Figure 4 presents these evaluation results.
Additionally, two human experts evaluated the generated text using a similar metric. In this evaluation, context relevance and groundedness were combined into an overall answer-context groundedness score that reflects the alignment between the case description and the generated output.
III. Discussion
The multi-agent system successfully generated recommendations for a sepsis case attributed to pneumonia. Expert evaluation indicated that these recommendations were acceptable, suggesting the system’s potential utility in real-world clinical settings. The observed moderate interrater agreement among human experts (Cohen’s kappa = 0.622, p = 0.003) suggests that the agent-generated outputs are generally consistent with expert judgment—a crucial factor in clinical decision-making. However, the formal agreement between the estimations provided by the LLM and those of the experts was negligible, warranting further investigation. Addressing this discrepancy may require careful selection of the materials used for constructing vector stores for RAG and exploring different settings during system development (e.g., chunk size, embedding model, similarity search function, and agent definitions).
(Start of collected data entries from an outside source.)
/-!
# Cell rh-split, seat rh-split-screw-bridge gen 3 — definition-free raw form of the card addendum §8
# «the ∃-tail of the screw ladder is an INERTIA statement; the bridge FOZ ⟹ ETAIL reduced to named residuals»

Raw (definition-free) companion of HOME/rh-split-screw-bridge/SplitScrewBridgeG3.lean for
HOME/cards/SPLIT-screw-bridge.md §8; sits after the landed `Splittings/ScrewBridgeRaw.lean` (gen 2), whose
`etail_detSign`, `eigenvalues_ne_zero_of_screwDet_ne_zero`, `etail_negIndex_parity_const` it uses.
Throughout, `n₋(n) := #{i | λ_i(screwMatrix n) < 0}` (negative eigenvalues with multiplicity) is written out
and ETAIL is `∃ M₀, ∀ M ≥ M₀, 0 < screwPivot M`.

* interlacing unit steps `n₋(n) ≤ n₋(N)` (`n ≤ N`) and `n₋(n+1) ≤ n₋(n) + 1` (PIVOT-LAW §11 Thm 3(ii)) from the
  Literature inclusion principle `card_submatrix_eigenvalues_lt_le / _ge_le` [cite: HornJohnson2013, Thm 4.3.28];
* `etail_iff_boundedIndex_and_nonsingular`: ETAIL ⟺ (n₋ bounded) ∧ (screw matrices eventually nonsingular);
* the bridge `FOZ ⟹ ETAIL` and its converse with every modulus an explicit hypothesis: `etail_of_foz`,
  `converse_of_indexTransfer`, `etail_iff_foz_of_residuals`; the uniform Ki–Kim–Lee door `etail_of_uniform_kiKimLee`;
* negative eigen-frames (`frame_form_lt`, `exists_frame_of_card_le`: the converse half of the Courant–Fischer count)
  and the dedupe `boundedScrewIndex_tuple_iff` with SPLIT-screw-finite's tuple-form bounded index.

Referee (rh-split-ref g0) addendum 2026-08-26T19:46Z on cards/SPLIT-screw-bridge.md §8: replay std on
`inertiaOfFoz_iff`; «interlacing kernel, ETAIL ⟺ bounded index ∧ nonsingular kernel, dictionary reduced exactly
to R1/R2/R3 open; class UNCHANGED» (barrier-note: the ∃-tail door is the FOZ costume; BombieriScrew = X-1 in
screw clothing, CONDITIONAL on `Bombieri2000.corollary11` and on the non-kernel ConverseInertia hypothesis).
Typer replays: rh-split-typer-2 g2 H1 19:46Z (std on `etail_iff_foz_of_residuals`), rh-split-typer-1 g2
19:55Z (farm rc 0, 0 warnings, 0 sorry; std on `etail_iff_foz_of_residuals`). Filed by rh-split-typer-1 g2
on the lead's GO 19:39Z/19:40Z (HANDOFF-list item 7).

HONEST LABEL: SPLITTING SEARCH over kernel-typed RH-EQUIVALENCES; a splitting A ∧ B ⟹ RH is CONDITIONAL
bookkeeping unless A and B are both proved; nothing here bears on the truth of RH.
-/

set_option linter.dupNamespace false

noncomputable section

namespace Summit.RiemannHypothesis.RiemannHypothesis.Theorems.Splittings.ScrewBridgeRawG3

open Finset Matrix
open Literature.Analysis.Matrix Literature.Analysis.Matrix.KyFan
open Literature.Analysis.Matrix.EigenvalueCountOnSubspaces
open Literature.NumberTheory.LFunctions Literature.NumberTheory.LFunctions.Bombieri2000
open Summit.RiemannHypothesis.RiemannHypothesis.Theses.RuelleBand
open Summit.RiemannHypothesis.RiemannHypothesis.Theorems.IntegerScrew
open Summit.RiemannHypothesis.RiemannHypothesis.Theorems.Splittings.CostumeDetectors
open Summit.RiemannHypothesis.RiemannHypothesis.Theorems.Splittings.BombieriFozNoDep
open Summit.RiemannHypothesis.RiemannHypothesis.Theorems.Splittings.ScrewBridgeRaw
open Summit.RiemannHypothesis.Cruxes.CofiniteCriticalLine.Negative

/-! ## §1 Interlacing unit steps for the negative index (PIVOT-LAW §11 Thm 3(ii)) -/

/-- Eigenvalue counts below a threshold depend only on the matrix. [folklore] -/
theorem card_eig_lt_congr {m : Type*} [Fintype m] [DecidableEq m] {A B : Matrix m m ℝ} (hAB : A = B)
    (hA : A.IsHermitian) (hB : B.IsHermitian) (θ : ℝ) :
    (univ.filter fun i => hA.eigenvalues i < θ).card = (univ.filter fun i => hB.eigenvalues i < θ).card := by
  subst hAB; rfl

/-- Eigenvalue counts above a threshold depend only on the matrix. [folklore] -/
theorem card_eig_ge_congr {m : Type*} [Fintype m] [DecidableEq m] {A B : Matrix m m ℝ} (hAB : A = B)
    (hA : A.IsHermitian) (hB : B.IsHermitian) (θ : ℝ) :
    (univ.filter fun i => θ ≤ hA.eigenvalues i).card = (univ.filter fun i => θ ≤ hB.eigenvalues i).card := by
  subst hAB; rfl

/-- Negative and non-negative eigenvalues exhaust the `n` eigenvalues of `screwMatrix n`. [folklore] -/
theorem negIndex_add_card_nonneg (n : ℕ) :
    (Finset.univ.filter fun i => (screwMatrix_isHermitian n).eigenvalues i < 0).card +
      (univ.filter fun i => 0 ≤ (screwMatrix_isHermitian n).eigenvalues i).card = n := by
  have h := Finset.card_filter_add_card_filter_not
    (s := (univ : Finset (Fin n))) (fun i => (screwMatrix_isHermitian n).eigenvalues i < 0)
  simp only [not_lt, card_univ, Fintype.card_fin] at h
  exact h

/-- **Interlacing, monotonicity in the level** (inclusion principle for the leading block):
`n ≤ N ⟹ n₋(screwMatrix n) ≤ n₋(screwMatrix N)`. [cite: HornJohnson2013, Thm 4.3.28] -/
theorem negIndex_mono {n N : ℕ} (h : n ≤ N) :
    (Finset.univ.filter fun i => (screwMatrix_isHermitian n).eigenvalues i < 0).card ≤
      (Finset.univ.filter fun i => (screwMatrix_isHermitian N).eigenvalues i < 0).card := by
  have key := card_submatrix_eigenvalues_lt_le (screwMatrix_isHermitian N) (Fin.castLE_injective h) 0
  have hc := card_eig_lt_congr (screwMatrix_submatrix_castLE h)
    ((screwMatrix_isHermitian N).submatrix (Fin.castLE h)) (screwMatrix_isHermitian n) 0
  rw [← hc]
  exact key

/-- **Interlacing, upper unit step** (bordering raises the negative index by at most one):
`n₋(screwMatrix (n+1)) ≤ n₋(screwMatrix n) + 1`. [cite: HornJohnson2013, Thm 4.3.28] -/
theorem negIndex_succ_le (n : ℕ) :
    (Finset.univ.filter fun i => (screwMatrix_isHermitian (n + 1)).eigenvalues i < 0).card ≤
      (Finset.univ.filter fun i => (screwMatrix_isHermitian n).eigenvalues i < 0).card + 1 := by
  have key := card_submatrix_eigenvalues_ge_le (screwMatrix_isHermitian (n + 1))
    (Fin.castLE_injective (Nat.le_succ n)) 0
  have hc := card_eig_ge_congr (screwMatrix_submatrix_castLE (Nat.le_succ n))
    ((screwMatrix_isHermitian (n + 1)).submatrix (Fin.castLE (Nat.le_succ n))) (screwMatrix_isHermitian n) 0
  rw [hc] at key
  have h1 := negIndex_add_card_nonneg n
  have h2 := negIndex_add_card_nonneg (n + 1)
  omega

/-- A monotone bounded `ℕ`-valued sequence is eventually constant. [folklore] -/
theorem nat_eventually_const_of_monotone_bounded (f : ℕ → ℕ) (hmono : Monotone f) (hb : ∃ K, ∀ n, f n ≤ K) :
    ∃ N k, ∀ n, N ≤ n → f n = k := by
  obtain ⟨K, hK⟩ := hb
  have hne : (Set.range f).Nonempty := ⟨_, 0, rfl⟩
  have hbdd : BddAbove (Set.range f) := ⟨K, by rintro _ ⟨n, rfl⟩; exact hK n⟩
  obtain ⟨N, hN⟩ := Nat.sSup_mem hne hbdd
  refine ⟨N, f N, fun n hn => le_antisymm ?_ (hmono hn)⟩
  rw [hN]
  exact le_csSup hbdd ⟨n, rfl⟩
import Literature.AlgebraicGeometry.Resolution.AbhyankarToroidalCharts
import Literature.AlgebraicGeometry.Resolution.NormalizationOfVarietiesProofs
import Literature.AlgebraicGeometry.Resolution.SmoothImpliesRegular
import Mathlib.RingTheory.Unramified.LocalRing
import Mathlib.RingTheory.Smooth.Field
import HarnessLib

/-!
# Simple smooth points on toroidal models of Abhyankar valued fields (Temkin 2013, §5: bricks for Thm. 5.5.2)

Topic: `Literature/AlgebraicGeometry/Resolution`. PROVED bricks for the assembly of the named fact
`Temkin2013Abhyankar` (`InseparableLocalUniformizationAbhyankar.lean`; M. Temkin, *Inseparable
local uniformization*, J. Algebra 373 (2013) 65–119 = arXiv:0804.1554v3 — numbers and pages of
this version —, Thm. 5.5.2 (i) for `n = 1`) from the three §5 facts `Temkin2013_Thm553`,
`Temkin2013_Prop543`, `Temkin2013_Thm551iii` of `AbhyankarToroidalCharts.lean`, following the
printed proof of Thm. 5.5.2 (pp. 60–61). In the vocabulary of that file (`toricChart`,
`nrAlg`, `centreLocalRing`, `centreIdeal`, `IsAbhyankarBasis`, `valuationMonoid`):

* **Local ring of the centre.** `nonempty_algEquiv_localization_centreLocalRing`: for an affine
  model `N ⊆ L°` over `l`, the localization of `N` at the centre `𝔪_{L°} ∩ N` is
  `l`-isomorphic to the explicit local ring `centreLocalRing L° N = {a/b : |b| = 1} ⊆ L`;
  hence smoothness at the centre (`Algebra.IsSmoothAt`), regularity of the local ring and
  formal smoothness of its residue field over `l` depend only on `centreLocalRing L° N`
  (`isSmoothAt_centreIdeal_of_eq`, `isRegularLocalRing_centreIdeal_of_eq`,
  `formallySmooth_residueField_centreIdeal_of_eq`) — the form in which Prop. 5.4.3 ("the local
  rings `A_M` and `A'_M` in `K` coincide") is consumed on p. 61.
* **Étale over a smooth chart ⇒ simple smooth point.**
  `isSmoothAt_and_formallySmooth_residueField_of_isEtaleAt`: if `C ⊆ L°` is formally smooth
  over `l`, the residue field of the centre of `L°` on `C` is formally smooth (separable) over
  `l`, `Nr_L(C)` is finite over `C` and the projection `Nr_L(C) → Spec C` is étale at the centre
  `𝔮` (`Algebra.IsEtaleAt`, the conclusion of Thm. 5.5.1 (iii)), then `Nr_L(C)` is `l`-smooth at
  `𝔮` with `k(𝔮)` separable over `l` (p. 61: "`x₁` is a regular point and, since `k(x₁) ⊂ K̃₁` is
  separable over `k`, `x₁` is even a simple `k`-smooth point"; here via Mathlib's unramified
  local structure: `k(𝔮)` is finite separable over the residue field of the centre on `C`).
* **The residue field of the centre on a toric chart** `k[M_B]`, `M ⊆ Λ°`, is generated over
  `l` by the residues of `B_F`, hence purely transcendental and formally smooth
  (`formallySmooth_residueField_centreIdeal_toricChart`; Lemma 5.3.1, p. 55: the local ring
  of the chart at the centre is `k(B_F)[M^B]` localized at `(M^B)`).
* **Free charts.** For the free monoid `M` on a `ℤ`-basis `b` of `Λ` inside `Λ°` (Thm. A.2.1)
  and an Abhyankar basis `B` with `|B_E|` a basis of `Λ` (the hypothesis of Thm. 5.5.1 (iii)),
  `k[M_B] = k[z, y][1/∏ yᵢ]` with `zᵢ = x^{eᵢ}` the monomials of values `bᵢ` and `(z, y)` a
  transcendence basis of `L/l` (`exists_free_chartVar`; §5.1, p. 51: "`K°` is the filtered union
  of regular local rings `O_{B,M} = ∪_M k(B_F)[M]_m`, where `M` runs through free monoids");
  hence the chart is formally smooth and finitely generated over `l`, and `Nr_L` of it is finite
  over it (`formallySmooth_toricChart_free`, `fg_toricChart_free`, `module_finite_nrAlg_toricChart_free`,
  E. Noether's finiteness `NoetherFiniteIntegralClosure_holds`).

## Sources

* M. Temkin, *Inseparable local uniformization*, arXiv:0804.1554v3: §5.1 (p. 51), Lemma 5.3.1
  (p. 55), §5.4 (p. 56), Thm. 5.5.1 (p. 59), proof of Thm. 5.5.2 (pp. 60–61), Thm. A.2.1 (p. 63).
-/

noncomputable section

namespace Literature.AlgebraicGeometry.Resolution

open IsLocalRing ValuationSubring MvPolynomial

universe u

/-! ### The local ring of the centre -/

section CentreLocalRing

variable {l L : Type u} [Field l] [Field L] [Algebra l L] (O : ValuationSubring L)
  (N : Subalgebra l L) (hN : N.toSubring ≤ O.toSubring)

/-- Membership in the centre: the value is `< 1`. [folklore] -/
theorem mem_centreIdeal_iff_valuation_lt_one {n : N} :
    n ∈ centreIdeal N O hN ↔ O.valuation (n : L) < 1 := by
  change (⟨(n : L), hN n.2⟩ : O) ∈ IsLocalRing.maximalIdeal O ↔ _
  rw [ValuationSubring.valuation_lt_one_iff]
1. Implications for Clinical Practice
The study findings indicate that the multi-agent system could serve as a valuable tool for intensivists, particularly in high-stakes scenarios where timely decision-making is critical. By offering rapid, evidence-based recommendations, the system has the potential to enhance the quality of care provided to patients with sepsis. In addition, its capacity to tailor antibiotic therapy based on local resistance patterns and patient-specific factors may lead to improved outcomes and lower rates of antimicrobial resistance.
2. Limitations and Future Directions
Nevertheless, this study has limitations. Reliance on a single case study restricts the generalizability of the findings to a broader patient population. Future research should focus on validating this approach across diverse clinical settings to fully realize its potential for enhancing sepsis management.
Furthermore, although the multi-agent system demonstrated promise in generating recommendations, its integration into clinical workflows must be carefully considered. Training and education for healthcare providers will be essential to ensure effective utilization of the system and proper interpretation of its recommendations.
Additionally, traditional quantitative evaluation metrics may not fully capture the nuances of clinical decision-making, particularly in the context of sepsis.
Therefore, ground-truth evaluations by human experts, as demonstrated in this study, are recommended to assess the effectiveness of such decision-support systems.
3. Conclusion
In conclusion, the multi-agent system developed in this study holds the potential to improve decision-making in sepsis management. By integrating real-time data analysis with established guidelines, the system assists clinicians in delivering optimal care. However, further validation and integration into clinical practice are required to fully establish its efficacy.
By providing access to the code and documentation related to the system’s development [
16,
17,
19], the authors invite healthcare informatics researchers and clinicians to experiment with and enhance the application, ultimately benefiting patient care in sepsis management.